If the submitting machine is alive, it periodically renews the job lease, and all is well. If the submitting machine is dead, or the network goes down, the job lease will no longer be renewed. Eventually the lease expires. While the lease has not expired, the execute host continues to try to run the job, in the hope that the access point will come back to life and reconnect. If the job completes and the lease has not expired, yet the submitting machine is still dead, the condor_starter daemon will wait for a condor_shadow daemon to reconnect, before sending final information on the job, and its output files. Should the lease expire, the condor_startd daemon kills off the condor_starter daemon and user job.
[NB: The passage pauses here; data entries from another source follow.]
import Literature.Analysis.FunctionSpaces.TorusClassicalNSExhaustion
import HarnessLib

/-!
# Classical Navier–Stokes solutions on the flat torus: restart-and-glue from a HALF-OPEN first window

Function-space support file (all results proved; no definitions, no named facts) for the accepted notion
`Torus.IsClassicalNSSolutionOn S ν f u p` of `TorusFluidGlue`, continuing `TorusClassicalNSPerturbedRestart`
(`glue_restart`: restart a classical solution on `[a, b]` from its own slice at `s ∈ [a, b)` and glue) and
`TorusClassicalNSExhaustion` (`of_local_inter`: locality in time on an arbitrary time set).  Strong solutions
issued from NON-SMOOTH (`V`-valued) data are classical only for POSITIVE times, i.e. on the half-open window
`(c, b]` (Robinson–Rodrigo–Sadowski 2016, Thm 6.8 with Thm 7.5); continuing them by restarts from their (smooth)
slices produces classical solutions on closed windows `[s, b']`, `c < s`.  This file supplies the bookkeeping
that glues the two:

* `Torus.IsClassicalNSSolutionOn.glue_restart_Ioc` — `(u₁, p₁)` classical on `Ioc c b`, `(u₂, p₂)` classical on
  `Icc s b'`, `c < s < b ≤ b'`, `u₂ s = u₁ s` ⟹ a classical solution `(u, p)` on `Ioc c b'` with `u = u₁` on
  `(c, s]` and every slice equal to `u₁ t` (some `t ∈ (c, b]`) or to `u₂ t` (some `t ∈ [s, b']`): the velocities
  agree on `[s, b]` by forward uniqueness (`velocity_unique`), the pressures normalised at a base point agree on
  `(s, b)` (`pressure_sub_eq_of_eventuallyEq`), and the pair switching at the midpoint of `[s, b]` is classical on
  `Ioc c b'` by locality (`of_local_inter` with the charts `Iio b` and `Ioi s`).

Tree search (`lean search 'glue_restart|glue_Ioo|glue_Ioi|glue_Icc|of_local_inter'`): gluing for two closed windows
(`glue_Icc`, `glue_restart`), two open windows (`glue_Ioo`, `glue_Ioi`), locality (`of_local`, `of_local_inter`);
nothing for a half-open first window.  Mathlib: `uniqueDiffOn_Ioc/Ioo/Icc`, `Ioo_mem_nhds`, `Icc_mem_nhds`.

## References

* J. C. Robinson, J. L. Rodrigo, W. Sadowski, *The Three-Dimensional Navier–Stokes Equations.
  Classical Theory*, CUP 2016, Thm 6.8, Thm 7.5, §8.1 (restart, identify on the overlap, continue).
  [RobinsonRodrigoSadowskiCUP2016]
* A. J. Majda, A. L. Bertozzi, *Vorticity and Incompressible Flow*, CUP 2002, §3.2.3, Cor. 3.1.
  [MajdaBertozziCUP2002]
-/

open MeasureTheory Set Filter
open _root_.Topology
open scoped InnerProductSpace ContDiff

noncomputable section

namespace Literature.Analysis.FunctionSpaces

namespace Torus

variable {d : Type*} [Fintype d] [DecidableEq d]

variable {ν : ℝ} {f : ℝ → UnitAddTorus d → EuclideanSpace ℝ d}

/-- **Restart and glue from a half-open first window.**  Let `(u₁, p₁)` solve NS_ν(f), `ν ≥ 0`, classically on
`(c, b] × T^d` and `(u₂, p₂)` on `[s, b'] × T^d`, where `c < s < b ≤ b'` and `u₂(s) = u₁(s)` (the second solution
is restarted from the slice of the first at time `s`).  Then there is a classical solution `(u, p)` of NS_ν(f) on
`(c, b'] × T^d` with `u = u₁` on `(c, s]` and every slice `u(t)` equal to `u₁(t)` (some `t ∈ (c, b]`) or to `u₂(t)`
(some `t ∈ [s, b']`): the velocities agree on `[s, b]` by forward uniqueness (`velocity_unique`), the pressures
normalised at a base point agree on `(s, b)` (`pressure_sub_eq_of_eventuallyEq`), and the pair that switches at
the midpoint `m` of `[s, b]` is classical on `(c, b']` by locality in time (`of_local_inter`): near `t < b` it agrees
with `(u₁, p₁ − p₁(·, x₀))` on `(c, b)`, near `t ≥ b` with `(u₂, p₂ − p₂(·, x₀))` on `(s, b']`
(Robinson–Rodrigo–Sadowski 2016, §8.1, for solutions that are classical only for positive times, Thm 6.8 with
Thm 7.5). [folklore] -/
theorem IsClassicalNSSolutionOn.glue_restart_Ioc (hν : 0 ≤ ν) {c b s b' : ℝ}
    {u₁ u₂ : ℝ → UnitAddTorus d → EuclideanSpace ℝ d} {p₁ p₂ : ℝ → UnitAddTorus d → ℝ}
    (h₁ : IsClassicalNSSolutionOn (Ioc c b) ν f u₁ p₁) (h₂ : IsClassicalNSSolutionOn (Icc s b') ν f u₂ p₂)
    (hcs : c < s) (hsb : s < b) (hbb' : b ≤ b') (h0 : u₂ s = u₁ s) :
    ∃ (u : ℝ → UnitAddTorus d → EuclideanSpace ℝ d) (p : ℝ → UnitAddTorus d → ℝ),
      IsClassicalNSSolutionOn (Ioc c b') ν f u p ∧ (∀ t ∈ Ioc c s, u t = u₁ t) ∧
        ∀ t ∈ Ioc c b', (t ∈ Ioc c b ∧ u t = u₁ t) ∨ (t ∈ Icc s b' ∧ u t = u₂ t) := by
  set x₀ : UnitAddTorus d := 0
  -- identification of the velocities on the closed overlap `[s, b]`
  have hsub₁ : Icc s b ⊆ Ioc c b := fun t ht => ⟨hcs.trans_le ht.1, ht.2⟩
  have hsub₂ : Icc s b ⊆ Icc s b' := Icc_subset_Icc le_rfl hbb'
  have hov : ∀ t ∈ Icc s b, u₁ t = u₂ t := fun t ht =>
    (h₁.mono hsub₁ (uniqueDiffOn_Icc hsb)).velocity_unique hν (h₂.mono hsub₂ (uniqueDiffOn_Icc hsb))
      h0.symm ht
  -- the normalised pressures agree on the open overlap `(s, b)`
  have hpr : ∀ t ∈ Ioo s b, (fun x => p₁ t x - p₁ t x₀) = fun x => p₂ t x - p₂ t x₀ := by
    intro t ht
    funext x
    exact h₁.pressure_sub_eq_of_eventuallyEq h₂
      (mem_of_superset (Ioo_mem_nhds (hcs.trans ht.1) ht.2) Ioo_subset_Ioc_self)
      (Icc_mem_nhds ht.1 (ht.2.trans_le hbb'))
      (by filter_upwards [Ioo_mem_nhds ht.1 ht.2] with τ hτ using hov τ (Ioo_subset_Icc_self hτ)) x x₀
  -- switch at the midpoint of `[s, b]`
  set m : ℝ := (s + b) / 2 with hm
  have hsm : s < m := by rw [hm]; linarith
  have hmb : m < b := by rw [hm]; linarith
  refine ⟨fun t => if t ≤ m then u₁ t else u₂ t,
    fun t => if t ≤ m then (fun x => p₁ t x - p₁ t x₀) else fun x => p₂ t x - p₂ t x₀, ?_,
    fun t ht => ?_, fun t ht => ?_⟩
  · refine IsClassicalNSSolutionOn.of_local_inter fun t ht => ?_
    by_cases htb : t < b
    · -- the chart `(u₁, p₁ − p₁(·, x₀))` on `Ioc c b' ∩ Iio b = Ioo c b`
      have hS : Ioc c b' ∩ Iio b = Ioo c b := by
        ext τ
        simp only [mem_inter_iff, mem_Ioc, mem_Iio, mem_Ioo]
        constructor
        · rintro ⟨⟨h1, -⟩, h2⟩
          exact ⟨h1, h2⟩
        · rintro ⟨h1, h2⟩
          exact ⟨⟨h1, h2.le.trans hbb'⟩, h2⟩
      refine ⟨Iio b, isOpen_Iio, htb, u₁, fun τ x => p₁ τ x - p₁ τ x₀, ?_, fun τ hτ => ?_, fun τ hτ => ?_⟩
      · rw [hS]
        exact (h₁.mono Ioo_subset_Ioc_self (uniqueDiffOn_Ioo c b)).sub_pressure_apply x₀
      · rw [hS] at hτ
        by_cases hτm : τ ≤ m
        · simp only [if_pos hτm]
        · simp only [if_neg hτm]
          exact hov τ ⟨(hsm.trans (not_le.1 hτm)).le, hτ.2.le⟩
      · rw [hS] at hτ
        by_cases hτm : τ ≤ m
        · simp only [if_pos hτm]
        · simp only [if_neg hτm]
          exact hpr τ ⟨hsm.trans (not_le.1 hτm), hτ.2⟩
    · -- the chart `(u₂, p₂ − p₂(·, x₀))` on `Ioc c b' ∩ Ioi s = Ioc s b'`
      have hbt : b ≤ t := not_lt.1 htb
      have hS : Ioc c b' ∩ Ioi s = Ioc s b' := by
        ext τ
        simp only [mem_inter_iff, mem_Ioc, mem_Ioi]
        constructor
        · rintro ⟨⟨-, h1⟩, h2⟩
          exact ⟨h2, h1⟩
        · rintro ⟨h1, h2⟩
          exact ⟨⟨hcs.trans h1, h2⟩, h1⟩
      refine ⟨Ioi s, isOpen_Ioi, hsb.trans_le hbt, u₂, fun τ x => p₂ τ x - p₂ τ x₀, ?_, fun τ hτ => ?_,
        fun τ hτ => ?_⟩
      · rw [hS]
        exact (h₂.mono Ioc_subset_Icc_self (uniqueDiffOn_Ioc s b')).sub_pressure_apply x₀
      · rw [hS] at hτ
        by_cases hτm : τ ≤ m
        · simp only [if_pos hτm]
          exact (hov τ ⟨hτ.1.le, hτm.trans hmb.le⟩).symm
        · simp only [if_neg hτm]
      · rw [hS] at hτ
        by_cases hτm : τ ≤ m
        · simp only [if_pos hτm]
          exact (hpr τ ⟨hτ.1, hτm.trans_lt hmb⟩).symm
        · simp only [if_neg hτm]
  · simp only [if_pos (ht.2.trans hsm.le)]
  · by_cases htm : t ≤ m
    · exact Or.inl ⟨⟨ht.1, htm.trans hmb.le⟩, by simp only [if_pos htm]⟩
    · exact Or.inr ⟨⟨(hsm.trans (not_le.1 htm)).le, ht.2⟩, by simp only [if_neg htm]⟩

end Torus

end Literature.Analysis.FunctionSpaces

end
A default value equal to 40 minutes exists for a job’s ClassAd attribute JobLeaseDuration, or this attribute may be set in the submit description file, using job_lease_duration, to keep a job running in the case that the submit side no longer renews the lease. There is a trade off in setting the value of job_lease_duration Too small a value, and the job might get killed before the submitting machine has a chance to recover. Forward progress on the job will be lost. Too large a value, and an execute resource will be tied up waiting for the job lease to expire. The value should be chosen based on how long the user is willing to tie up the execute machines, how quickly access points come back up, and how much work would be lost if the lease expires, the job is killed, and the job must start over from its beginning.
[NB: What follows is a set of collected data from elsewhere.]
/-- **Positivity of the Sherman–Morrison determinant on the transition zone.** With
`p = a ∈ [0, 1]`, `q = (1 - r) a' ∈ [0, η]`, `G = ⟪dκ(θ)θ, θ⟫ ∈ [m₁, W]` and `η (W + 1) ≤ m₁ / 4`,
the determinant `1 + (p - q)(G - 1)` is at least `m₁ / 2`. [folklore] -/
theorem collarInterp_det_lower_bound {p q G m₁ W η : ℝ} (hp0 : 0 ≤ p) (hp1 : p ≤ 1) (hq0 : 0 ≤ q)
    (hqη : q ≤ η) (hG₁ : m₁ ≤ G) (hG₂ : G ≤ W) (hm₁0 : 0 < m₁) (hm₁1 : m₁ ≤ 1) (hW : 0 ≤ W)
    (hηW : η * (W + 1) ≤ m₁ / 4) : m₁ / 2 ≤ 1 + (p - q) * (G - 1) := by
  nlinarith [mul_nonneg hp0 (sub_nonneg.2 hG₁), mul_nonneg (sub_nonneg.2 hp1) (sub_nonneg.2 hm₁1),
    mul_nonneg hq0 (sub_nonneg.2 hG₂), mul_nonneg (sub_nonneg.2 hqη) hW, hq0.trans hqη]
As a special case, a submit description file setting of

job_lease_duration = 0

as well as utilizing submission other than condor_submit that do not set JobLeaseDuration (such as using the web services interface) results in the corresponding job ClassAd attribute to be explicitly undefined. This has the further effect of changing the duration of a claim lease, the amount of time that the execution machine waits before dropping a claim due to missing keep alive messages.

Heterogeneous Submit: Execution on Differing Architectures

If executables are available for the different platforms of machines in the HTCondor pool, HTCondor can be allowed the choice of a larger number of machines when allocating a machine for a job. Modifications to the submit description file allow this choice of platforms.
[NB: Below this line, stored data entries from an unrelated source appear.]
/-- **Defect-far-site locality (general form, far version).**  Under the same hypotheses,
`f i` is DEFECT-FAR (not near₂) in `y` iff `i` is defect-far in `y ∘ f`. [folklore] -/
theorem dfar_apply_iff_comp (y : ι → EuclideanSpace ℝ (Fin 3)) {f : κ → ι} (hf : Function.Injective f)
    (i : κ) (hS : ∀ k, dist (y k) (y (f i)) ≤ 357 / 100 → k ∈ Set.range f) :
    (¬ ∃ (s : ℤ → ℤ) (F : EuclideanSpace ℝ (Fin 3) →L[ℝ] EuclideanSpace ℝ (Fin 3)) (g : EuclideanSpace ℝ (Fin 3) ≃ᵃⁱ[ℝ] EuclideanSpace ℝ (Fin 3)), Literature.MathematicalPhysics.StatisticalMechanics.IsHaggSeq s ∧ (∀ v : EuclideanSpace ℝ (Fin 3), ‖F v - (977 / 1000 : ℝ) • v‖ ≤ 977 / 10000 * ‖v‖) ∧ (∀ j k, j ≠ k → dist (y j) (y (f i)) ≤ 2931 / 1000 → 977 / 2000 ≤ dist (y j) (y k)) ∧ (∀ j, dist (y j) (y (f i)) ≤ 2931 / 1000 → ∃ z ∈ Literature.MathematicalPhysics.StatisticalMechanics.barlowStacking 1 (Real.sqrt (2 / 3)) s, dist (y j) (g (F z)) ≤ 977 / 8000) ∧ (∀ z ∈ Literature.MathematicalPhysics.StatisticalMechanics.barlowStacking 1 (Real.sqrt (2 / 3)) s, dist (g (F z)) (y (f i)) ≤ 2931 / 1000 → ∃ j, dist (y j) (g (F z)) ≤ 977 / 8000)) ↔
      (¬ ∃ (s : ℤ → ℤ) (F : EuclideanSpace ℝ (Fin 3) →L[ℝ] EuclideanSpace ℝ (Fin 3)) (g : EuclideanSpace ℝ (Fin 3) ≃ᵃⁱ[ℝ] EuclideanSpace ℝ (Fin 3)), Literature.MathematicalPhysics.StatisticalMechanics.IsHaggSeq s ∧ (∀ v : EuclideanSpace ℝ (Fin 3), ‖F v - (977 / 1000 : ℝ) • v‖ ≤ 977 / 10000 * ‖v‖) ∧ (∀ j k, j ≠ k → dist ((y ∘ f) j) ((y ∘ f) i) ≤ 2931 / 1000 → 977 / 2000 ≤ dist ((y ∘ f) j) ((y ∘ f) k)) ∧ (∀ j, dist ((y ∘ f) j) ((y ∘ f) i) ≤ 2931 / 1000 → ∃ z ∈ Literature.MathematicalPhysics.StatisticalMechanics.barlowStacking 1 (Real.sqrt (2 / 3)) s, dist ((y ∘ f) j) (g (F z)) ≤ 977 / 8000) ∧ (∀ z ∈ Literature.MathematicalPhysics.StatisticalMechanics.barlowStacking 1 (Real.sqrt (2 / 3)) s, dist (g (F z)) ((y ∘ f) i) ≤ 2931 / 1000 → ∃ j, dist ((y ∘ f) j) (g (F z)) ≤ 977 / 8000)) :=
  not_congr (nearBasin_apply_iff_comp y hf i hS)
A simplified example is a cross submission. An executable is available for one platform, but the submission is done from a different platform. Given the correct executable, the requirements command in the submit description file specifies the target architecture. For example, an executable compiled for a 32-bit Intel processor running Windows Vista, submitted from an Intel architecture running Linux would add the requirement

requirements = Arch == "INTEL" && OpSys == "WINDOWS"

Without this requirement, condor_submit will assume that the program is to be executed on a machine with the same platform as the machine where the job is submitted.

Vanilla Universe Example for Execution on Differing Architectures

A more complex example of a heterogeneous submission occurs when a job may be executed on many different architectures to gain full use of a diverse architecture and operating system pool. If the executables are available for the different architectures, then a modification to the submit description file will allow HTCondor to choose an executable after an available machine is chosen.

A special-purpose Machine Ad substitution macro can be used in string attributes in the submit description file. The macro has the form

$$(MachineAdAttribute)

The $$() informs HTCondor to substitute the requested MachineAdAttribute from the machine where the job will be executed.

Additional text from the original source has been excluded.